Not one of the Court’s four most liberal justices wrote a single word in concurrence. None saw fit to wax eloquent about what the decision would mean for Americans who identify as LGBT—ironically, only the two dissenters did that. Justice Alito wrote:

The updating desire to which the Court succumbs no doubt arises from humane and generous impulses. Today, many Americans know individuals who are gay, lesbian, or transgender and want them to be treated with the dignity, consideration, and fairness that everyone deserves.

Justice Kavanaugh went even further, implying that if he were a legislator, he would have voted for a bill to do what the Bostock decision did:

[I]t is appropriate to acknowledge the important victory achieved today by gay and lesbian Americans. Millions of gay and lesbian Americans have worked hard for many decades to achieve equal treatment in fact and in law. They have exhibited extraordinary vision, tenacity, and grit—battling often steep odds in the legislative and judicial arenas, not to mention in their daily lives. They have advanced powerful policy arguments and can take pride in today’s result.

Yet the four liberal justices, Ginsburg, Breyer, Sotomayor, and Kagan, wrote not a single word.

In my opinion, there is a profound cynicism in that. The silence of the liberals confirms, more eloquently than anything they could say, the chief criticism of their philosophy. To them, only the result matters, not the reasoning.

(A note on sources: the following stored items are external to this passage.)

import Summits.QuantumFields.YangMills.Theorems.FemtoTransferGapSlabFlowLift
import Summits.QuantumFields.GaugeBoot.OrbitAverages
import Summits.Ventures.LatticeQCDFlow.Scoring.WilsonFlowAxisPermutationCovariance
import HarnessLib

/-!
# Axis permutations permute the (flowed) Polyakov triple: the flowed Polyakov lift is `S₃`-equivariant

Fleet-service module of seat ym-infvol-p1 g5 (route `LuscherReduction`, femto rung R2b1; bears on crux child `DressedRitz` =
stmt-QuantumFields-20205, line «polyakovlift», stub S-STAT `stub_liftStatics`).  Companion of `…FemtoTransferGapAxisPermutation.lean` (the
transfer operator and its raw vacua are invariant under permutations of the coordinate axes, tree `configPerm π`): here the OBSERVABLE side.
The two ingredients already in the tree are REUSED, not restated: the Wilson flow commutes with axis permutations
(`Summit.Ventures.LatticeQCDFlow.Scoring.wilsonFlow_configPerm`, by flow-line uniqueness) and straight-line holonomies of the permuted field
(`Summit.QuantumFields.GaugeBoot.lineHolonomy_configPerm`).

* `polyakovSite_configPerm`, `polyakovSite_zero_configPerm` — the one-site configuration of Polyakov holonomies of `configPerm π U` at `x` is
  `configPerm π` (on the one-point torus: the three links permuted by the SAME `π`) of the Polyakov triple of `U` at `σx`, `σ = sitePerm π⁻¹`
  (`σ0 = 0`);
* ★ `flowLiftAt_zero_configPerm : flowLiftAt 0 t f (configPerm π U) = flowLiftAt 0 t (f ∘ configPerm π) U` — the flowed Polyakov lift
  intertwines the axis permutations of the fine lattice and of the one-site model.

HONEST FRAMING: fixed-lattice symmetry bookkeeping; no renormalisation-group content; nothing here bears on infinite volume, the continuum limit
or the Clay gap.  References: M. Lüscher, JHEP 08 (2010) 071, §2 [cite: Luscher2010, §2]; M. Lüscher, NPB 219 (1983) 233, §2 [cite: Luscher1983, §2].
-/

set_option autoImplicit false

noncomputable section

open MeasureTheory Filter Topology
open Literature.MathematicalPhysics.QuantumFieldTheory
open Literature.MathematicalPhysics.QuantumLattice
open scoped BigOperators

namespace Summit.QuantumFields.YangMills.Theorems.FemtoTransferGap

/-! ## §1 Polyakov holonomies of the permuted field -/

section Polyakov

variable {G : Type*} [Group G] [MeasurableSpace G] {L : ℕ}

/-- **The Polyakov triple of the permuted field at `x` is the permuted Polyakov triple of the field at `σx`** (as one-site configurations:
`configPerm π` on the one-point torus permutes the three links; `GaugeBoot.lineHolonomy_configPerm`). [cite: Luscher1983, §2] -/
theorem polyakovSite_configPerm (π : Equiv.Perm (Fin 3)) (x : Site 3 L) (U : GaugeConfig 3 L G) :
    polyakovSite x (configPerm π U) = configPerm π (polyakovSite (sitePerm π.symm x) U) := by
  funext e
  rw [configPerm_apply]
  simp only [polyakovSite, Summit.QuantumFields.GaugeBoot.lineHolonomy_configPerm]

/-- At the base point `0` (fixed by every axis permutation): `polyakovSite 0 (P_π U) = P_π (polyakovSite 0 U)`. [cite: Luscher1983, §2] -/
theorem polyakovSite_zero_configPerm (π : Equiv.Perm (Fin 3)) (U : GaugeConfig 3 L G) :
    polyakovSite 0 (configPerm π U) = configPerm π (polyakovSite 0 U) := by
  rw [polyakovSite_configPerm]
  rfl

end Polyakov

/-! ## §2 ★ The flowed Polyakov lift intertwines the two axis-permutation actions -/

section Lift

variable {L : ℕ} [NeZero L]

/-- **`(f∘Π_t)(P_π U) = ((f ∘ P_π)∘Π_t)(U)`** at base point `0`: the flowed Polyakov lift of `f` evaluated on the permuted fine field is the
flowed Polyakov lift of the permuted one-site function `f ∘ configPerm π` (the flow commutes with `P_π`:
`LatticeQCDFlow.Scoring.wilsonFlow_configPerm`). [cite: Luscher2010, §2] [cite: Luscher1983, §2] -/
theorem flowLiftAt_zero_configPerm (π : Equiv.Perm (Fin 3)) (t : ℝ) (f : GaugeConfig 3 1 SU2 → ℝ) (U : GaugeConfig 3 L SU2) :
    flowLiftAt 0 t f (configPerm π U) = flowLiftAt 0 t (fun V => f (configPerm π V)) U := by
  simp only [flowLiftAt, Summit.Ventures.LatticeQCDFlow.Scoring.wilsonFlow_configPerm, polyakovSite_zero_configPerm]

/-- Function form: `flowLiftAt 0 t f ∘ configPerm π = flowLiftAt 0 t (f ∘ configPerm π)`. [cite: Luscher2010, §2] -/
theorem flowLiftAt_zero_comp_configPerm (π : Equiv.Perm (Fin 3)) (t : ℝ) (f : GaugeConfig 3 1 SU2 → ℝ) :
    (fun U : GaugeConfig 3 L SU2 => flowLiftAt 0 t f (configPerm π U)) = flowLiftAt 0 t (fun V => f (configPerm π V)) :=
  funext fun U => flowLiftAt_zero_configPerm π t f U

end Lift

end Summit.QuantumFields.YangMills.Theorems.FemtoTransferGap

end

The exact same thing happened five years ago in the Supreme Court’s last “landmark” decision on LGBT rights—Obergefell v. Hodges, in which the Court declared unconstitutional state laws defining marriage as the union of one man and one woman. In that 5-4 decision, the Court’s “swing vote,” Anthony Kennedy, wrote a nebulous opinion declaring, “The Constitution promises liberty to all . . . to define and express their identity.” All four of the dissenting justices wrote separate opinions detailing their objections; but not one of the liberals wrote a concurring opinion.

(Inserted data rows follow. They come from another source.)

/-
Copyright (c) 2026 the pub-hodgecm-mathlib formalisation cell (harness21).  Prover seat hodgecm-mathlib-LH4-p19 (g2), req620 Track A «(D-RAM) FOUR-FRAME» squad
(STAGE-1b, row (2) of the piece `f_{T₊}`, the (β₂) road (R-36) «PURE-CELL LEDGER»; β₂ sub-dealer LH4-p04 (g9) WORD #20 socket ‹DX› = (ROW-D×), dealt by name), 2026-09-05.
-/
import Summits.HodgeConjecture.HodgeConjecture.Theorems.F0P3cDyRamRowCleanCells          -- ★ (LH4-p06 (g9)): `exists_row_fixed_unit`; brings ★ MASTER `cellDiff_eq_sign_mul_of_clean`, `line_entry_mul_map_eq_one`, `antiDepth_mod_two_eq`
import Summits.HodgeConjecture.HodgeConjecture.Theorems.F0P3cDyRamBeta2ConesRowSizes      -- ★ p863247 (LH7-p10 (g2)): `rowSize_diag` (`n(b,b) = q^b·q^b`, either literal)
import Summits.HodgeConjecture.HodgeConjecture.Theorems.F0P3cDyRamDiagonalCellPopRead     -- ★ p863319 (this seat, K7b): `isNorm_iff_isNorm_mul_iff` (index-two dichotomy)
import Summits.HodgeConjecture.HodgeConjecture.Theorems.F0P3cDyRamAxisColumnZeroOfFrame   -- ★ p862391: brings ★ `det_antidiagonal_two` (literal bookkeeping as in ED. 4c)
import HarnessLib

A few days later, a writer in the liberal New Republic hit upon why, pointing out that Kennedy’s “opinion in Obergefell is, logically speaking, kind of a disaster.” The writer, Brian Beutler, believed that “his ultimate holding was the correct one. But the price of admission for Court’s four liberals was to join a muddled, unconvincing opinion.”

Beutler seemed to shrug and say there was no other choice:

But as long as Kennedy is the Court’s “swing” justice, he will frequently be the liberal justices’ best hope for good outcomes, and they will feel compelled to defer to him, even if he’s unable to marshal arguments that stand the test of time.

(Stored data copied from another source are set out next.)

import Literature.MathematicalPhysics.QuantumFieldTheory.Balaban1983to89.Node00.ROperationOfRecord1100
import Literature.MathematicalPhysics.QuantumFieldTheory.Balaban1983to89.B16Cor3Ops

/-!
# NODE 00 — DEFINER ₇ (R-side), v3: `R` of record as the COMPLETE renormalization operation 𝐑 of [B16] (1.72) on the
# (1.72)-represented tower of record, the identity elsewhere; (0.4) ∕ «equivalent, but not equal» and integrability as THEOREMS

Seat `pub-ymgap-node00-def-R` (DEFINER ₇).  [B16] = [Balaban1989LargeFieldII], [IV] = [Balaban1989LargeFieldI].  Third and last instance
of the uniform totalisation mechanism `totalOp` of v2 (`Node00/ROperationOfRecord1100.lean` §1a, which announced it: «v3 = [B16] (1.72) will
be its next instance»); v1 = [IV] (0.3) on the (2.18)-represented tower (`ROp03…OfRecord`, the one the NODE 00 records bind), v2 = [IV] (1.100) 𝐑′.

WHAT THIS FILE IS.  The tree types (1.72) p. 379 — *"𝐑ρ_k = Σ_{Z_k} Σ_{{Y_1,…,Y_m}} χ_k(…) (Σ 𝐓″_k(Z_k)) exp A′_k Π_i 𝐓_k(Y_i) {Σ_n Σ_{{X_j}} Π_j
𝐓′_k(X_j) exp Σ_Y V(Y, U_k)}"* — as an OBJECT: `B16Cor3Ops.Repr172 Cfg Dom` (index set `Adm` of the double sum, the characteristic functions
`χ a`, the positive operations `TZ a` ∕ `TYs a`, the completed action `A'`, the curly bracket `curly a`, the all-small summand) with the summand
`Repr172.term` and the predicate `Repr172.Holds R Rρ : ∀ V, Rρ V = Σ_a term_a V`.  v3 of `R` of record is the OPERATOR FORM of that display:
the (1.72) datum READ AT a density (`rep : Density → Repr172`, the stage residual — the 𝐓-operation data of [III] p. 254 ∕ the 𝐓′, 𝐓″ of
[IV] p. 200 are DATA of the datum, never axioms) and ASSEMBLED by the printed formula (`density172 R := V ↦ Σ_a term_a V`, so that `Holds` is
`rfl`), TOTALISED as in v1∕v2 (chair R434 (c1)): at a density `ρ` whose assembled (1.72) density has the same integral as `ρ` (print p. 378:
the new density is *«equivalent, but not equal»* to the old — equal integrals, the sense of (1.99) [IV] ∕ (0.4)) and is integrable, `R ρ := Σ_a
term_a`; elsewhere `R ρ := ρ`.  CONSEQUENCE: `Residual₅.preservesIntegral_R` ∕ `integrable_R` shapes are THEOREMS for every density BY
CONSTRUCTION, and on the printed branch (1.72) HOLDS for `R ρ` on the datum read at `ρ` (`holds_R172OfRecord_of_admissible`).  And the
bookkeeping face of p. 390 *«From (1.72), (1.98), and the above definitions, it follows that the result 𝐑ρ_k of the R-operation can be written
in the form (2.18) [III]»*: two assembled-density readers that agree at `ρ` give the same total operator at `ρ` (`totalOp_congr_at`,
`r172Total_eq_totalOp_of_eq`, `R172OfRecord_eq_totalOp_of_eq`) — so v3 agrees with v1 ∕ v2 ∕ a (2.18)-format reader wherever their data
assemble to the same density; THAT they do is (1.73)–(1.98), not asserted.

HONEST LIMIT, said plainly (as in v2): the theorems here carry no analytic content.  The content of [B16] Thm 1 ∕ (1.72)–(1.79) — that the
densities OF THE INDUCTION admit the representation (1.72) with the bounds (1.79), analyticity p. 383, (1.80), (1.89) — is the statement that
the tower's densities are admissible with the datum of record, i.e. `B16Sect1DisplaysPrinted`'s claim shape at the objects of record: an
N12∕N13-side theorem, NOT asserted here.  No record binds v3 tonight (₅…₉ bind v1's `ROp03SuppOfRecord` ∕ the induced `shadowR`); it is filed
so that the PURPOSE's reading list ([B16] §1 (1.1)–(1.104)) has its operator of record, for the term-tower successor records (def-T's
`TermTowerOfRecord`, DEDUP №11) to bind or ignore.

Nothing of Bałaban's is asserted.  No `instance`, no `notation`, no `sorry` ∕ `axiom` ∕ `opaque`.  HONEST FRAMING: definitions of record +
kernel bookkeeping; counts unmoved; NOT continuum ∕ ℝ⁴ ∕ OS ∕ mass-gap ∕ Clay.
-/

noncomputable section

open MeasureTheory
open scoped BigOperators

namespace Literature.MathematicalPhysics.QuantumFieldTheory.Balaban1983to89.Node00

open T4Continuum B16Cor3Ops

section Generic

variable {P : Params} {j : ℕ} {G : Type*} {Dom : Type*}

/-! ### §1 The (1.72) instance of the uniform totalisation mechanism -/

/-- **The assembled (1.72) density of a datum**: `V ↦ Σ_a term_a(V)` — the right-hand side of (1.72) as a function of `V_k`.
[cite: Balaban1989LargeFieldII, (1.72) p.379] -/
def density172 (R : Repr172 (GaugeField P j G) Dom) : Density P j G :=
  fun V => ∑ a, R.term a V

/-- (1.72) HOLDS for the assembled density of a datum, by `rfl`. [cite: Balaban1989LargeFieldII, (1.72) p.379 (bookkeeping)] -/
theorem holds_density172 (R : Repr172 (GaugeField P j G) Dom) : R.Holds (density172 R) :=
  fun _ => rfl

/-- A density for which (1.72) holds on the datum IS the assembled density. [cite: Balaban1989LargeFieldII, (1.72) p.379 (bookkeeping)] -/
theorem eq_density172_of_holds (R : Repr172 (GaugeField P j G) Dom) {Rρ : Density P j G} (h : R.Holds Rρ) :
    Rρ = density172 R :=
  funext h

/-- (1.72) holds for `Rρ` on the datum iff `Rρ` is the assembled density. [cite: Balaban1989LargeFieldII, (1.72) p.379 (bookkeeping)] -/
theorem holds_iff_eq_density172 (R : Repr172 (GaugeField P j G) Dom) (Rρ : Density P j G) :
    R.Holds Rρ ↔ Rρ = density172 R :=
  ⟨eq_density172_of_holds R, fun h => h ▸ holds_density172 R⟩

variable [GaugeGroup G] [MeasurableSpace G] [HaarData G]

/-- **Admissibility of `ρ` for the (1.72) datum read at it**: the assembled density has the same integral as `ρ` (p. 378 «equivalent, but
not equal»; (0.4) [IV]) and is integrable — `AdmissibleOut` of v2 at the (1.72) reader. [cite: Balaban1989LargeFieldII, p.378, (1.72) p.379] -/
def Admissible172 (R : Repr172 (GaugeField P j G) Dom) (ρ : Density P j G) : Prop :=
  AdmissibleOut (density172 R) ρ

/-- Unfolding of `Admissible172`. [cite: Balaban1989LargeFieldII, (1.72) p.379 (bookkeeping)] -/
theorem admissible172_iff (R : Repr172 (GaugeField P j G) Dom) (ρ : Density P j G) :
    Admissible172 R ρ ↔
      ∫ V, density172 R V ∂(fieldMeasure P j G) = ∫ V, ρ V ∂(fieldMeasure P j G) ∧ Integrable (density172 R) (fieldMeasure P j G) :=
  Iff.rfl

/-- **The total (1.72) operator of a reader** `rep : Density → Repr172`: `Σ_a term_a` of the datum read at `ρ` on admissible `ρ`, the identity
elsewhere (chair R434 (c1)). [cite: Balaban1989LargeFieldII, (1.72) p.379; Balaban1989LargeFieldI, (0.3) p.176 (typing convention)] -/
def r172Total (rep : Density P j G → Repr172 (GaugeField P j G) Dom) : Density P j G → Density P j G :=
  totalOp fun ρ => density172 (rep ρ)

/-- The printed branch. [cite: Balaban1989LargeFieldII, (1.72) p.379 (bookkeeping)] -/
theorem r172Total_of_admissible {rep : Density P j G → Repr172 (GaugeField P j G) Dom} {ρ : Density P j G}
    (h : Admissible172 (rep ρ) ρ) : r172Total rep ρ = density172 (rep ρ) :=
  totalOp_of_admissible h

/-- The conventional branch. [cite: Balaban1989LargeFieldI, (0.3) p.176 (typing convention)] -/
theorem r172Total_of_not {rep : Density P j G → Repr172 (GaugeField P j G) Dom} {ρ : Density P j G}
    (h : ¬ Admissible172 (rep ρ) ρ) : r172Total rep ρ = ρ :=
  totalOp_of_not h

/-- **(0.4) ∕ «equivalent, but not equal» for the total (1.72) operator, every density** — by construction.
[cite: Balaban1989LargeFieldII, p.378; Balaban1989LargeFieldI, (0.4) p.176] -/
theorem preservesIntegral_r172Total (rep : Density P j G → Repr172 (GaugeField P j G) Dom) : PreservesIntegral (r172Total rep) :=
  preservesIntegral_totalOp _

/-- The total (1.72) operator preserves integrability, every density — by construction. [cite: Balaban1989LargeFieldII, (1.72) p.379 (bookkeeping)] -/
theorem integrable_r172Total (rep : Density P j G → Repr172 (GaugeField P j G) Dom) {ρ : Density P j G}
    (hρ : Integrable ρ (fieldMeasure P j G)) : Integrable (r172Total rep ρ) (fieldMeasure P j G) :=
  integrable_totalOp _ hρ

/-- **On the printed branch (1.72) HOLDS** for `r172Total rep ρ` on the datum read at `ρ`. [cite: Balaban1989LargeFieldII, (1.72) p.379] -/
theorem holds_r172Total_of_admissible {rep : Density P j G → Repr172 (GaugeField P j G) Dom} {ρ : Density P j G}
    (h : Admissible172 (rep ρ) ρ) : (rep ρ).Holds (r172Total rep ρ) := by
  rw [r172Total_of_admissible h]
  exact holds_density172 (rep ρ)

/-- On an admissible TOWER (every density in `S` admissible for the datum read at it) the total operator IS the printed 𝐑 along `S`.
[cite: Balaban1989LargeFieldII, (1.72) p.379 (bookkeeping)] -/
theorem r172Total_eq_on {rep : Density P j G → Repr172 (GaugeField P j G) Dom} {S : Set (Density P j G)}
    (hS : ∀ ρ ∈ S, Admissible172 (rep ρ) ρ) {ρ : Density P j G} (hρ : ρ ∈ S) : r172Total rep ρ = density172 (rep ρ) :=
  r172Total_of_admissible (hS ρ hρ)


/-- **`totalOp` congruence at a density**: two assembled-density readers that agree AT `ρ` give the same total operator AT `ρ`
(both branches and the admissibility test read only `out ρ`). [cite: Balaban1989LargeFieldI, (0.3) p.176 (typing convention)] -/
theorem totalOp_congr_at {out out' : Density P j G → Density P j G} {ρ : Density P j G} (h : out ρ = out' ρ) :
    totalOp out ρ = totalOp out' ρ := by
  by_cases hA : AdmissibleOut (out ρ) ρ
  · have hA' : AdmissibleOut (out' ρ) ρ := h ▸ hA
    rw [totalOp_of_admissible hA, totalOp_of_admissible hA', h]
  · have hA' : ¬ AdmissibleOut (out' ρ) ρ := h ▸ hA
    rw [totalOp_of_not hA, totalOp_of_not hA']

/-- **«can be written in the form (2.18) [III]», p. 390** — the bookkeeping face of [B16] p. 390 *«From (1.72), (1.98), and the above
definitions, it follows that the result 𝐑ρ_k of the R-operation can be written in the form (2.18) [III]»*: whenever the (1.72) datum READ AT
`ρ` assembles to the same density as another assembled-density reader `out` at `ρ` (v1's (0.3) reader, v2's (1.100) reader
`fun ρ => rPrime1100 (rep' ρ)`, a (2.18)-format reader), the total (1.72) operator agrees with `totalOp out` at `ρ`.  Nothing says the
data of record DO so assemble — that is the content of (1.73)–(1.98). [cite: Balaban1989LargeFieldII, p.390; Balaban1988Convergent, (2.18) p.257] -/
theorem r172Total_eq_totalOp_of_eq {rep : Density P j G → Repr172 (GaugeField P j G) Dom} {out : Density P j G → Density P j G}
    {ρ : Density P j G} (h : density172 (rep ρ) = out ρ) : r172Total rep ρ = totalOp out ρ :=
  totalOp_congr_at h

end Generic

/-! ### §2 At the objects of record -/

variable (F : T4Family) (N : ℕ) [NeZero N]

/-- **The (1.72)-representation extraction** (stage residual, v3): for each run `p` and step `k`, the datum of 𝐑 (1.72) — index set of the
double sum `Σ_{Z_k} Σ_{{Y_i}}`, `χ_k(…)`, the operations `Σ𝐓″_k(Z_k)` and `Π_i 𝐓_k(Y_i)` (the 𝐓-operation DATA of [III] p. 254 ∕ [IV] p. 200,
carried as data, never as axioms), `exp A′_k`, the curly bracket — READ AT a density of `T^{(k+1)}`; localization domains = subsets of the
`L^{−k}`-lattice sites of the run's torus. [cite: Balaban1989LargeFieldII, (1.71)–(1.72) pp.378–379] -/
abbrev Rep172OfRecord : Type 1 :=
  (p : B12.RunParams) → (k : ℕ) → Density (F.P p.K) (k + 1) (SU N) →
    Repr172 (GaugeField (F.P p.K) (k + 1) (SU N)) (Set (Site (F.P p.K) 0))

/-- **`R` OF RECORD (v3)** — [B16] (1.72) p. 379, the complete renormalization operation 𝐑 on the (1.72)-represented tower of record, the
identity elsewhere; `Residual₅.R`'s exact shape. [cite: Balaban1989LargeFieldII, (1.72) p.379] -/
def R172OfRecord (rep : Rep172OfRecord F N) (p : B12.RunParams) (k : ℕ) :
    Density (F.P p.K) (k + 1) (SU N) → Density (F.P p.K) (k + 1) (SU N) :=
  r172Total (rep p k)

/-- **(0.4) ∕ «equivalent, but not equal» for `R` of record (v3), every density** — `Residual₅.preservesIntegral_R`'s exact shape.
[cite: Balaban1989LargeFieldII, p.378; Balaban1989LargeFieldI, (0.4) p.176] -/
theorem preservesIntegral_R172OfRecord (rep : Rep172OfRecord F N) :
    ∀ (p : B12.RunParams) (k : ℕ), k < p.K → PreservesIntegral (R172OfRecord F N rep p k) :=
  fun p k _ => preservesIntegral_r172Total (rep p k)

/-- `R` of record (v3) preserves integrability, every density — `Residual₅.integrable_R`'s exact shape.
[cite: Balaban1989LargeFieldII, (1.72) p.379 (bookkeeping)] -/
theorem integrable_R172OfRecord (rep : Rep172OfRecord F N) :
    ∀ (p : B12.RunParams) (k : ℕ), k < p.K → ∀ ρ : Density (F.P p.K) (k + 1) (SU N),
      Integrable ρ (fieldMeasure (F.P p.K) (k + 1) (SU N)) →
        Integrable (R172OfRecord F N rep p k ρ) (fieldMeasure (F.P p.K) (k + 1) (SU N)) :=
  fun p k _ _ hρ => integrable_r172Total (rep p k) hρ

/-- On the printed branch (1.72) HOLDS for `R` of record (v3) at `ρ` on the datum read at `ρ`. [cite: Balaban1989LargeFieldII, (1.72) p.379] -/
theorem holds_R172OfRecord_of_admissible (rep : Rep172OfRecord F N) (p : B12.RunParams) (k : ℕ)
    {ρ : Density (F.P p.K) (k + 1) (SU N)} (h : Admissible172 (rep p k ρ) ρ) :
    (rep p k ρ).Holds (R172OfRecord F N rep p k ρ) :=
  holds_r172Total_of_admissible h

/-- Off the printed branch `R` of record (v3) is the identity. [cite: Balaban1989LargeFieldI, (0.3) p.176 (typing convention)] -/
theorem R172OfRecord_of_not (rep : Rep172OfRecord F N) (p : B12.RunParams) (k : ℕ)
    {ρ : Density (F.P p.K) (k + 1) (SU N)} (h : ¬ Admissible172 (rep p k ρ) ρ) : R172OfRecord F N rep p k ρ = ρ :=
  r172Total_of_not h


/-- **p. 390 at the objects of record**: if the (1.72) datum of record read at `ρ` assembles to the same density as a reader `out` at `ρ`,
`R` of record (v3) agrees with `totalOp out` at `ρ` — e.g. a (2.18)-format reader of a ₉⁺ record, or v2's (1.100) reader: in v2's cone
`ROfRecord F N rep' p k = rPrimeTotal (rep' p k) = totalOp fun ρ => rPrime1100 (rep' p k ρ)` (both `rfl`), so `out := fun ρ => rPrime1100 (rep' p k ρ)`
gives `R172OfRecord F N rep p k ρ = ROfRecord F N rep' p k ρ` by `show …; exact` THERE (not stated here: v2's faces are `open Classical`-closed in
`DecidableEq (PBond …)` and this file keeps its faces instance-free — TS-8 hygiene, as in FILE 9′).  Bookkeeping; the assembling identity is NOT
asserted. [cite: Balaban1989LargeFieldII, p.390] -/
theorem R172OfRecord_eq_totalOp_of_eq (rep : Rep172OfRecord F N) (p : B12.RunParams) (k : ℕ)
    {out : Density (F.P p.K) (k + 1) (SU N) → Density (F.P p.K) (k + 1) (SU N)} {ρ : Density (F.P p.K) (k + 1) (SU N)}
    (h : density172 (rep p k ρ) = out ρ) : R172OfRecord F N rep p k ρ = totalOp out ρ :=
  r172Total_eq_totalOp_of_eq h

end Literature.MathematicalPhysics.QuantumFieldTheory.Balaban1983to89.Node00

end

Justice Kennedy has now retired—but in Bostock, it was Justice Neil Gorsuch who did the liberals’ dirty work for them.

Justice Gorsuch’s Bostock opinion was of a completely different style from Kennedy’s in Obergefell. Gorsuch claimed to be strictly applying the principles of “textualism,” a judicial philosophy most closely associated with the late Justice Antonin Scalia. According to Gorsuch, his decision “follows ineluctably from the statutory text.”

Of course, Justice Samuel Alito demolished this claim in his dissent, writing:

The Court’s opinion is like a pirate ship. It sails under a textualist flag, but what it actually represents is a theory of statutory interpretation that Justice Scalia excoriated––the theory that courts should “update” old statutes so that they better reflect the current values of society.

In any case, the Supreme Court’s four most liberal justices are not “textualists.” A writer for Slate, Richard L. Hasen, expressed the liberal contempt for “textualism” and its sibling “originalism” in 2018, decrying the “bankruptcy” of “a kind of formalism which resuscitates the moribund idea that judges do not make law in part through value judgments, but instead find law through neutral principles.” (The Constitution, I guess, is “moribund”—either dying or obsolescent.)

However, Hasen noted, “liberal lawyers trying to get progressive results at the Supreme Court have already begun trying to pick off conservative justices through a calculated embrace of the theories.” In fact, he calls this “the model for what liberal lawyers are going to need to do,” noting that “because at least some of the [conservative] justices actually believe they are applying neutral principles . . . , they can be persuaded to vote against conservative positions . . .”

This approach seems to have worked in the Bostock case, “picking off” both Justice Gorsuch and Chief Justice John Roberts.

The complicity of the four liberal justices in this cynical strategy is demonstrated by their silence.